[Opening Material supplied section]

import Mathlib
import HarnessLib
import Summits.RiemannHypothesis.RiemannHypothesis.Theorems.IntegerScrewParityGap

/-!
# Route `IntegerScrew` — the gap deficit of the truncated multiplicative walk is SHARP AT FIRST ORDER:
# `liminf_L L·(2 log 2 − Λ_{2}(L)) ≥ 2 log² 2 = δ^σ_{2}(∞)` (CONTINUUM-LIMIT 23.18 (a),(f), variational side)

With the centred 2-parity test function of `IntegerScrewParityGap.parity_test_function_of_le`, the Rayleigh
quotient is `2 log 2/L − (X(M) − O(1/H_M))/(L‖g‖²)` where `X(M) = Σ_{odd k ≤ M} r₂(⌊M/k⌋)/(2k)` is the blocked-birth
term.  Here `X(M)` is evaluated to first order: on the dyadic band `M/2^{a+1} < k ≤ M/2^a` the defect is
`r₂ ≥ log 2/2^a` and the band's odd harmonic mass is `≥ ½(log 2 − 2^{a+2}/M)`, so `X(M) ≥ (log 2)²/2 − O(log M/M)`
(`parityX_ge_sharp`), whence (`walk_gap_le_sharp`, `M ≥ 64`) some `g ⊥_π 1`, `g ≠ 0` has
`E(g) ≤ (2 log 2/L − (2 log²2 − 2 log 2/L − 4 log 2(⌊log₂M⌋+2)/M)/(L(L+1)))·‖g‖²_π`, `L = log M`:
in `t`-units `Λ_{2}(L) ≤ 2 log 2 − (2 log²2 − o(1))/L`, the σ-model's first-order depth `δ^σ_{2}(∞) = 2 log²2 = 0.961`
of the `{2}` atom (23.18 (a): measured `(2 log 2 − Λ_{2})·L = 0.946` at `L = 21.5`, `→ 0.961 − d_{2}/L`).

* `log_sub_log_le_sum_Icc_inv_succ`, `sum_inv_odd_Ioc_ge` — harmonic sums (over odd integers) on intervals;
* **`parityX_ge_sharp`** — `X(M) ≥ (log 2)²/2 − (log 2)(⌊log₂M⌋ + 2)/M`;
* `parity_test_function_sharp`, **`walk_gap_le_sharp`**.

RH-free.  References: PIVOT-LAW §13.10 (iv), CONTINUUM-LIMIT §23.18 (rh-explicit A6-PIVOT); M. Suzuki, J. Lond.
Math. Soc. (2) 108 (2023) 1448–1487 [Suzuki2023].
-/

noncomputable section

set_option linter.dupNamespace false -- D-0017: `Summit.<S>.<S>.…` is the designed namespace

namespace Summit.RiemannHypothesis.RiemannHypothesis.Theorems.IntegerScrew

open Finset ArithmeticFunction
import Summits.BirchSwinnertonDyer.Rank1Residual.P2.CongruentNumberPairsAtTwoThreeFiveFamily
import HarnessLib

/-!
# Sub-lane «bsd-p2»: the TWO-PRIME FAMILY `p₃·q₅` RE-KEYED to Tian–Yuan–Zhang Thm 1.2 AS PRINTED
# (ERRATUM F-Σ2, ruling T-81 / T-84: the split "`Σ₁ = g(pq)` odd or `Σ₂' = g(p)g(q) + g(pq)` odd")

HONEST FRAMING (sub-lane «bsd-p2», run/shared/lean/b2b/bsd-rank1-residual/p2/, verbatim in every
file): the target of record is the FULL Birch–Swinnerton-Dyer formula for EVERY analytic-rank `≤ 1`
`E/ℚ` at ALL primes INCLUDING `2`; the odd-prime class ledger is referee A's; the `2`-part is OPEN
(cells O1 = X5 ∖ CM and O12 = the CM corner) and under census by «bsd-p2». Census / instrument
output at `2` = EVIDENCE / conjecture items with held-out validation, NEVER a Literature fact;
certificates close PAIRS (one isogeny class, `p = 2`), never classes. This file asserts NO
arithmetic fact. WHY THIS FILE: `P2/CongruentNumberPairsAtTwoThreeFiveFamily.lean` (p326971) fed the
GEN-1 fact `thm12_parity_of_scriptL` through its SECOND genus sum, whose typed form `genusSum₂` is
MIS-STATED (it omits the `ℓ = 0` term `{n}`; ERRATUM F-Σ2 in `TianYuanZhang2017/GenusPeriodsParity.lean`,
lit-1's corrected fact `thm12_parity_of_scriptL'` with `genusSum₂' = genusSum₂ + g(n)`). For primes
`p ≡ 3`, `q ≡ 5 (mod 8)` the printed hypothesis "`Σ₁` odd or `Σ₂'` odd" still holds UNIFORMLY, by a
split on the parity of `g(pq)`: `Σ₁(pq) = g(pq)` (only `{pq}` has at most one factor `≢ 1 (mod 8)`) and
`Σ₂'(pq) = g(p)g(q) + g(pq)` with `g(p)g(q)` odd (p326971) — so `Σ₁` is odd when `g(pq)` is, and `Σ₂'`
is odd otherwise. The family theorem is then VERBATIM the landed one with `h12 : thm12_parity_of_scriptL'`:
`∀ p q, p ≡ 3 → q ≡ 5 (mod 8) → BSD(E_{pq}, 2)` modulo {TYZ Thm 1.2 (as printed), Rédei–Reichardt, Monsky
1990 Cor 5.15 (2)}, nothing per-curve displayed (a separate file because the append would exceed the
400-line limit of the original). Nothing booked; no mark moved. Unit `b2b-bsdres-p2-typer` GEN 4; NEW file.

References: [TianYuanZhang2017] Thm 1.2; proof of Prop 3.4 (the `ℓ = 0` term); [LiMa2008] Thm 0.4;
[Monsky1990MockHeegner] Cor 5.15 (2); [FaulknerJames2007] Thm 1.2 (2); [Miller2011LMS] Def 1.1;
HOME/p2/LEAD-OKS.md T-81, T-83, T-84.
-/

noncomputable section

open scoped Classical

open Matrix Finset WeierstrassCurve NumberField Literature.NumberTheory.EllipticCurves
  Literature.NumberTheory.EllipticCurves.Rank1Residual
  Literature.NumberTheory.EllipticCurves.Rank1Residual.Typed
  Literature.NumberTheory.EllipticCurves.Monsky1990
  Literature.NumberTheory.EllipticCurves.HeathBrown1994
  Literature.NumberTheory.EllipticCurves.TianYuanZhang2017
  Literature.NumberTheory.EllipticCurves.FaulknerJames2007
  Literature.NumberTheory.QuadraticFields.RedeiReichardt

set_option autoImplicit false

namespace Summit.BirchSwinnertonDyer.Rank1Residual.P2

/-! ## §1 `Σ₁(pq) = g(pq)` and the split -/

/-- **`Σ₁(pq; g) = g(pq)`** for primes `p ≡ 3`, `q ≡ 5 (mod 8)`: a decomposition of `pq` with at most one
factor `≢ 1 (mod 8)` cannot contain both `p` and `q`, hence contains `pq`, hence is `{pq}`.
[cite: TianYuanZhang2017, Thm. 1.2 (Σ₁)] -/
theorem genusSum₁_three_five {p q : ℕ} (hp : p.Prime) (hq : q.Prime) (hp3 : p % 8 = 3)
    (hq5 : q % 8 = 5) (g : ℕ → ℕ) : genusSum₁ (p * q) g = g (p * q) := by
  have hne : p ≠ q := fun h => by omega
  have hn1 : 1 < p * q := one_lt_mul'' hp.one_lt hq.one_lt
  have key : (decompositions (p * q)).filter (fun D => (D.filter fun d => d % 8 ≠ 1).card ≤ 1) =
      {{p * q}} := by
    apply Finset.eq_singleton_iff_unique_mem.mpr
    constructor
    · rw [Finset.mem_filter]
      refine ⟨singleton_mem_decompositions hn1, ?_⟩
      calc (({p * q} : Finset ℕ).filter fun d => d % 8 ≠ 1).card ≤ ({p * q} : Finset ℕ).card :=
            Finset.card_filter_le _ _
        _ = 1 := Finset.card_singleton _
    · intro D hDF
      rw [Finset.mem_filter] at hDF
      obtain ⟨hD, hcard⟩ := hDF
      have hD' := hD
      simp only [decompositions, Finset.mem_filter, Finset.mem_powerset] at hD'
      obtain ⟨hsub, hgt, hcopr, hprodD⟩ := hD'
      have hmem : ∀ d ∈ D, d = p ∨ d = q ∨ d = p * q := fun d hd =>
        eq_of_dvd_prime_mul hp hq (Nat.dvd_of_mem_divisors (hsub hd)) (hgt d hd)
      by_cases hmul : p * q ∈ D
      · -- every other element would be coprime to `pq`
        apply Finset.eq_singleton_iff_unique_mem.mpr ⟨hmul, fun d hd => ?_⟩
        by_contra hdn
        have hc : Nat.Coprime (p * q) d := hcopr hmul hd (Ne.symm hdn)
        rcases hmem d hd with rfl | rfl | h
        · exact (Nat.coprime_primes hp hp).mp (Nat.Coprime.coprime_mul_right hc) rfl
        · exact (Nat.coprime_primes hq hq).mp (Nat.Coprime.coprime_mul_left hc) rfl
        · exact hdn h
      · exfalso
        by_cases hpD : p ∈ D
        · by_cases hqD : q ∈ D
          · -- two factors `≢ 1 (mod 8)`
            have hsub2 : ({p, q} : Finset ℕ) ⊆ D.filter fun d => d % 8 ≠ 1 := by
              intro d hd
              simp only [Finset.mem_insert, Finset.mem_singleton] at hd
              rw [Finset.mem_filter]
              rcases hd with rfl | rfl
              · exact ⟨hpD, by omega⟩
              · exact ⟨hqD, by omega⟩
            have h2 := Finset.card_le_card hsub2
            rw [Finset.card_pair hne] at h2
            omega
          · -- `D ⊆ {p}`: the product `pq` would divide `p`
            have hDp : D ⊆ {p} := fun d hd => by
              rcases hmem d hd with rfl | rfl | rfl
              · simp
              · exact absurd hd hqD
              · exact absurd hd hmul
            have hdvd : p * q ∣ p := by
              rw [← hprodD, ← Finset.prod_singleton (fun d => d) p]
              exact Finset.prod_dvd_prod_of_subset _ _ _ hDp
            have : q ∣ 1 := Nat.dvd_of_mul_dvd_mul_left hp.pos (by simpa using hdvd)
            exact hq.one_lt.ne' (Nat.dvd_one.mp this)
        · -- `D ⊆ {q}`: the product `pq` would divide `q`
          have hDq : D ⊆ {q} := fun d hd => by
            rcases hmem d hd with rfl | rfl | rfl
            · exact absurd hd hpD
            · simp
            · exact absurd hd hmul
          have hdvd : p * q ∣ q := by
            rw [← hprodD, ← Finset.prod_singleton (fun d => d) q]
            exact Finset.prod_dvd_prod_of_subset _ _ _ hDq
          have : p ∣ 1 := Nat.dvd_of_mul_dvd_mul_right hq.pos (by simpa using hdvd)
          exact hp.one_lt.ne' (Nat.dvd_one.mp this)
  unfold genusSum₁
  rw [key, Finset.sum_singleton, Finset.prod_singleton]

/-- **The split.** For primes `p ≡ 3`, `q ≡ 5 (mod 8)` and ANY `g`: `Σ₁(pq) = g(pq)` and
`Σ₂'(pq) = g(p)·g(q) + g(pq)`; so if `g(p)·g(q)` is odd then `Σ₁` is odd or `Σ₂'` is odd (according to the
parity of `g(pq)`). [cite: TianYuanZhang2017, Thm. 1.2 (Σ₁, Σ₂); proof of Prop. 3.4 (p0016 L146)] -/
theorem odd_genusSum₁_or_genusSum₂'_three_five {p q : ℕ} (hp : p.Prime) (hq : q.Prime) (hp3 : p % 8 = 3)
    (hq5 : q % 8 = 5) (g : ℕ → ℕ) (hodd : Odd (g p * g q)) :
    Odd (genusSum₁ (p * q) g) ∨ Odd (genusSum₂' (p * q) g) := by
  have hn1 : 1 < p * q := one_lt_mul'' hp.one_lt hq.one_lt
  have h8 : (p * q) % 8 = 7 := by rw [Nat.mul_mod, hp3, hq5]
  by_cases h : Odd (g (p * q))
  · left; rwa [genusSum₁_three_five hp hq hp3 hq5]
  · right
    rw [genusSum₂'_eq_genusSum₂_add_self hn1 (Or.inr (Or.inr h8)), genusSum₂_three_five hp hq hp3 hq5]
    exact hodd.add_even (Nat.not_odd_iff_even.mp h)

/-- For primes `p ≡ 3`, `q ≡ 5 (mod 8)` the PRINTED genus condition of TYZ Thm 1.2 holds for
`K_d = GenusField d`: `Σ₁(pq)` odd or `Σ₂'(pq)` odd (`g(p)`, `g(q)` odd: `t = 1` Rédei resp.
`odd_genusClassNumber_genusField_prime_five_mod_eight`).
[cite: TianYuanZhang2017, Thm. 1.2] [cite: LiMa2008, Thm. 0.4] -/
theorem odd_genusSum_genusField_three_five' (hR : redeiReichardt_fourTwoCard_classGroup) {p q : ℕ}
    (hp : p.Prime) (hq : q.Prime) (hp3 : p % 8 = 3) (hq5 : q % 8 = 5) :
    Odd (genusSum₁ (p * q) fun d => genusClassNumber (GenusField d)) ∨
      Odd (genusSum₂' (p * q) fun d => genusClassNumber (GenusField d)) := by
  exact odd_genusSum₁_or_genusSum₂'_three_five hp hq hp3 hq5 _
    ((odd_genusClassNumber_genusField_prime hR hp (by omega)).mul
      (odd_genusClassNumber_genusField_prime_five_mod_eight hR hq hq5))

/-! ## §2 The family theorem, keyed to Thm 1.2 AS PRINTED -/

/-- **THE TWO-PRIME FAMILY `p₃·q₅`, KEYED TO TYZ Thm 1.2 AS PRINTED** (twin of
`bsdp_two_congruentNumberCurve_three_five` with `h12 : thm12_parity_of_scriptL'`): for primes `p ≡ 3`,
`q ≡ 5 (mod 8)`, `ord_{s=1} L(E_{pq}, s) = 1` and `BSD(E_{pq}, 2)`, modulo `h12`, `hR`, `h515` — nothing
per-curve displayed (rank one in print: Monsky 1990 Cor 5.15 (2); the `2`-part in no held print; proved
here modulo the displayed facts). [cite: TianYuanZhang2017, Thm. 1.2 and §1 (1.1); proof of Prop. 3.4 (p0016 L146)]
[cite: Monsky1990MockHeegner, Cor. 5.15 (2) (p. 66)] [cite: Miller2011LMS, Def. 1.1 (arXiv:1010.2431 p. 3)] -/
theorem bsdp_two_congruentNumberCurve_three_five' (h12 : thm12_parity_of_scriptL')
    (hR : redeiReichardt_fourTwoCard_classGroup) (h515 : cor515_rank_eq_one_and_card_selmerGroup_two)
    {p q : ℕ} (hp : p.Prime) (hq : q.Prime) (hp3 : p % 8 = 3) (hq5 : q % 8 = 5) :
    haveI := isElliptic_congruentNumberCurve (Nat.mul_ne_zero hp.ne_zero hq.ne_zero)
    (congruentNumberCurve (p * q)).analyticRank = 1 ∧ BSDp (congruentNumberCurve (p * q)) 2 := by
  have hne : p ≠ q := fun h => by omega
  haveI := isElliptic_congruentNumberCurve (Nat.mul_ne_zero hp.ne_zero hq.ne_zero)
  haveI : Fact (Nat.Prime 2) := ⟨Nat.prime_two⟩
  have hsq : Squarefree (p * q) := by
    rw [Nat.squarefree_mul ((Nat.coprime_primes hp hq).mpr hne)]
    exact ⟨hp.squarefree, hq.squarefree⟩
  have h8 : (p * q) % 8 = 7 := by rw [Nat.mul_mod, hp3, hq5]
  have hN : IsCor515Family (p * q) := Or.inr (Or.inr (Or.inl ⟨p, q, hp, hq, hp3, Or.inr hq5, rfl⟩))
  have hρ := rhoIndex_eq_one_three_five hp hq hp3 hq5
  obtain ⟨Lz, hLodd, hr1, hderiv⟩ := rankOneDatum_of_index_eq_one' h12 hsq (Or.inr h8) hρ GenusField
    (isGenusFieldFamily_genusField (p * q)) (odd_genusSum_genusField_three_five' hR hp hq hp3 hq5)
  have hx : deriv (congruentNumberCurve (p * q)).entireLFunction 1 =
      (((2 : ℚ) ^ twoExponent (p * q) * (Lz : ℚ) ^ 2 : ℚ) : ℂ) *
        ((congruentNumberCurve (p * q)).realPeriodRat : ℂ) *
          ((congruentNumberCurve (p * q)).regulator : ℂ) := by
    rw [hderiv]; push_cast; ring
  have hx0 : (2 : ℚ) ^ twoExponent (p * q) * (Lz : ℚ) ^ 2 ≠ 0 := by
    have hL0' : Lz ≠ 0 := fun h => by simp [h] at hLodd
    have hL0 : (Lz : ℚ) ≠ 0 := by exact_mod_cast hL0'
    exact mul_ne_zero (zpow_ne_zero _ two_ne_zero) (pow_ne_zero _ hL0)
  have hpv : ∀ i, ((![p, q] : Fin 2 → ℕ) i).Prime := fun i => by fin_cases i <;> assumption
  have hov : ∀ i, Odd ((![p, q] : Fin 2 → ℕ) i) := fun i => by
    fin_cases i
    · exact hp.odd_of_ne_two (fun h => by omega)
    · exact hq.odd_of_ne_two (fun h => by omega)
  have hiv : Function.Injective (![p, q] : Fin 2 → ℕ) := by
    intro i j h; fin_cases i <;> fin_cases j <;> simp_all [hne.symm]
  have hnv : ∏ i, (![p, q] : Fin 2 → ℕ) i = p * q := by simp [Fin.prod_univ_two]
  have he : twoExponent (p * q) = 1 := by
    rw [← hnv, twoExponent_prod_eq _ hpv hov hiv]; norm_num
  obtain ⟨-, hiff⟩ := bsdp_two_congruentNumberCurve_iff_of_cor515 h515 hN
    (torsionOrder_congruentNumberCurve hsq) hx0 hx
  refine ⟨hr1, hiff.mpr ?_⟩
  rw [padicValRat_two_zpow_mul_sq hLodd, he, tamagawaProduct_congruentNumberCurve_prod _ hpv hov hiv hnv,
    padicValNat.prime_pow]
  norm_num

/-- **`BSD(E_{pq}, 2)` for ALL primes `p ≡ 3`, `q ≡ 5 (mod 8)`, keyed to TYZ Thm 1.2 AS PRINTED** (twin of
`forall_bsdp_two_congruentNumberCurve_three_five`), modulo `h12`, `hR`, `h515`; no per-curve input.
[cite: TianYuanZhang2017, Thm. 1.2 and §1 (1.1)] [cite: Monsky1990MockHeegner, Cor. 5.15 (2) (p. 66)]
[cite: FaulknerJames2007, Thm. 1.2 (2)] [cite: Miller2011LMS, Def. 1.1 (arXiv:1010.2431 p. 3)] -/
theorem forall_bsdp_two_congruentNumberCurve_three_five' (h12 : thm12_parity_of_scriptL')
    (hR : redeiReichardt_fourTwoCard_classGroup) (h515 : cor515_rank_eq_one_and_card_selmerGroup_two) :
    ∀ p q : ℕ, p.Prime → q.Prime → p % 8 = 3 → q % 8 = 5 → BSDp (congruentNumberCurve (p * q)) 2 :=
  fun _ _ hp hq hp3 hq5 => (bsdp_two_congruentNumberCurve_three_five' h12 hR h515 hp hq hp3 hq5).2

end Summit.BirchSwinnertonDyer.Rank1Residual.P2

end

[Closing Material supplied section]
[Opening Material supplied section]

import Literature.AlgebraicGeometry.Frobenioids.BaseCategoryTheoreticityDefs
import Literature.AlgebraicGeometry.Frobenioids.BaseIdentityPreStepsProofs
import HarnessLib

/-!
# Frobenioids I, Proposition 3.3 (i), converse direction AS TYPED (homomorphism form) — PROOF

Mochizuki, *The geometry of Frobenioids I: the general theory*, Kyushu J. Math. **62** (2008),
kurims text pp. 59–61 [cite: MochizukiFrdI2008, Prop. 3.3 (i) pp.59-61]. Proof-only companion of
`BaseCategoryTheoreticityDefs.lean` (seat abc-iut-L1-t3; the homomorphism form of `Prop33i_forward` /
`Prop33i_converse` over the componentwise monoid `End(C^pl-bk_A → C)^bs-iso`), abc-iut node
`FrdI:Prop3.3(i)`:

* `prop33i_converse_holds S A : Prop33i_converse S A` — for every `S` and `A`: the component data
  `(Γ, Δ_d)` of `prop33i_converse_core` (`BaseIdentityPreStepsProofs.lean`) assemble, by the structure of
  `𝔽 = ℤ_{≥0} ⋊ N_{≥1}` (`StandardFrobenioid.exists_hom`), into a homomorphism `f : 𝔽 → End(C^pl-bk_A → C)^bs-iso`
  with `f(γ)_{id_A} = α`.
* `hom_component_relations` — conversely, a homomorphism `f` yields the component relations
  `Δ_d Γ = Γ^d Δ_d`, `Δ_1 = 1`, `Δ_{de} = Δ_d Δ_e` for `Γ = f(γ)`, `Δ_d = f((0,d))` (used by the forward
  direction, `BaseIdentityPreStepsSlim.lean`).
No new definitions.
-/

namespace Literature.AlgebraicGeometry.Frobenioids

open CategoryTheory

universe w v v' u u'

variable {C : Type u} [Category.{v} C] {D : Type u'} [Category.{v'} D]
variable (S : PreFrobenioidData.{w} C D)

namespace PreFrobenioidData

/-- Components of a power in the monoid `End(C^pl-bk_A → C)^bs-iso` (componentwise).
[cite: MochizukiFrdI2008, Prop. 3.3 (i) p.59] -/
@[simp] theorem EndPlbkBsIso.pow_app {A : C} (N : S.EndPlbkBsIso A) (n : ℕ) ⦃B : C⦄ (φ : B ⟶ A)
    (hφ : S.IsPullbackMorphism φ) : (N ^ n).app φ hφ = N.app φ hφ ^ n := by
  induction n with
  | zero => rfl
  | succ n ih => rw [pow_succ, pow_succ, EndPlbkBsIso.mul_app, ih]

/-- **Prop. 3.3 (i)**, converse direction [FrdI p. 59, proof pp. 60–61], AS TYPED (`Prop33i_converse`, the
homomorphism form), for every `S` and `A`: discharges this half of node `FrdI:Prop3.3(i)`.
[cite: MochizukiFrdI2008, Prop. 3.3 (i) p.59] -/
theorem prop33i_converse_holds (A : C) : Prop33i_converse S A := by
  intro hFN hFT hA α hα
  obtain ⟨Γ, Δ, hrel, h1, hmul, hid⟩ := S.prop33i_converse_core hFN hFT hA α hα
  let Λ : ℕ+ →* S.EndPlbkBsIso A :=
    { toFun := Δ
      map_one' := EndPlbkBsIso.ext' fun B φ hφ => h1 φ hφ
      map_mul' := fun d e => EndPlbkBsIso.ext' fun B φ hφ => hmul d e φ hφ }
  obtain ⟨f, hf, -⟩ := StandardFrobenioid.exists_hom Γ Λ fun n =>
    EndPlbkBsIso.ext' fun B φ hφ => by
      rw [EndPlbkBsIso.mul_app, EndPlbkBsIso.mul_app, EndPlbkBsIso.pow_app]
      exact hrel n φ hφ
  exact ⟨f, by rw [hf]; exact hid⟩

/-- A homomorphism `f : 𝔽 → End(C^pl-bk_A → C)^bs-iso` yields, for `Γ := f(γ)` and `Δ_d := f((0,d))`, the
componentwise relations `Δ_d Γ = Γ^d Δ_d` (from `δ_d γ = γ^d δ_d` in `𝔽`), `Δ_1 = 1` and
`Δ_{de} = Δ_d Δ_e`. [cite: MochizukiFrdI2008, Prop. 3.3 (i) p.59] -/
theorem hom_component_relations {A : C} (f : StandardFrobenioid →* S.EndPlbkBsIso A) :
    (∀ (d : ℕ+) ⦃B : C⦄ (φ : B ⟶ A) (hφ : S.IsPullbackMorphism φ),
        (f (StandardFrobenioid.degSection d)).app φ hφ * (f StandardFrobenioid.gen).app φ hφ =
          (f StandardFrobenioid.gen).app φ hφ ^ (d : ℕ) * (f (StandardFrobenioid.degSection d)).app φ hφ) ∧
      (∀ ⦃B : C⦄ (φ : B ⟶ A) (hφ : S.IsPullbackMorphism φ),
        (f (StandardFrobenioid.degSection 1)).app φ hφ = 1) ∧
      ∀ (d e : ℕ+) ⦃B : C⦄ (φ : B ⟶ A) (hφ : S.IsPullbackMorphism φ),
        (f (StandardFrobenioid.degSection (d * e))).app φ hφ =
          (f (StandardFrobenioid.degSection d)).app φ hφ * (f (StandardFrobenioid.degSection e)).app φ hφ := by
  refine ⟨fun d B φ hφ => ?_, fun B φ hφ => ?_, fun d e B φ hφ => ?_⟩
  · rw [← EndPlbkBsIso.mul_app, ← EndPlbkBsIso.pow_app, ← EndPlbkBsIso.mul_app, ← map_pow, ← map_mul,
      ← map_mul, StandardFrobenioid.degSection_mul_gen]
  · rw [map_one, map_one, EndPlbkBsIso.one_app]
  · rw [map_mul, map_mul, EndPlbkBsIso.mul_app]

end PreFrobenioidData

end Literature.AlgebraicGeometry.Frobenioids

[Closing Material supplied section]

= Work request =
Copy every line from the records that holds the string "monoid".

= Result of the task =
`Prop33i_converse` over the componentwise monoid `End(C^pl-bk_A → C)^bs-iso`), abc-iut node
/-- Components of a power in the monoid `End(C^pl-bk_A → C)^bs-iso` (componentwise).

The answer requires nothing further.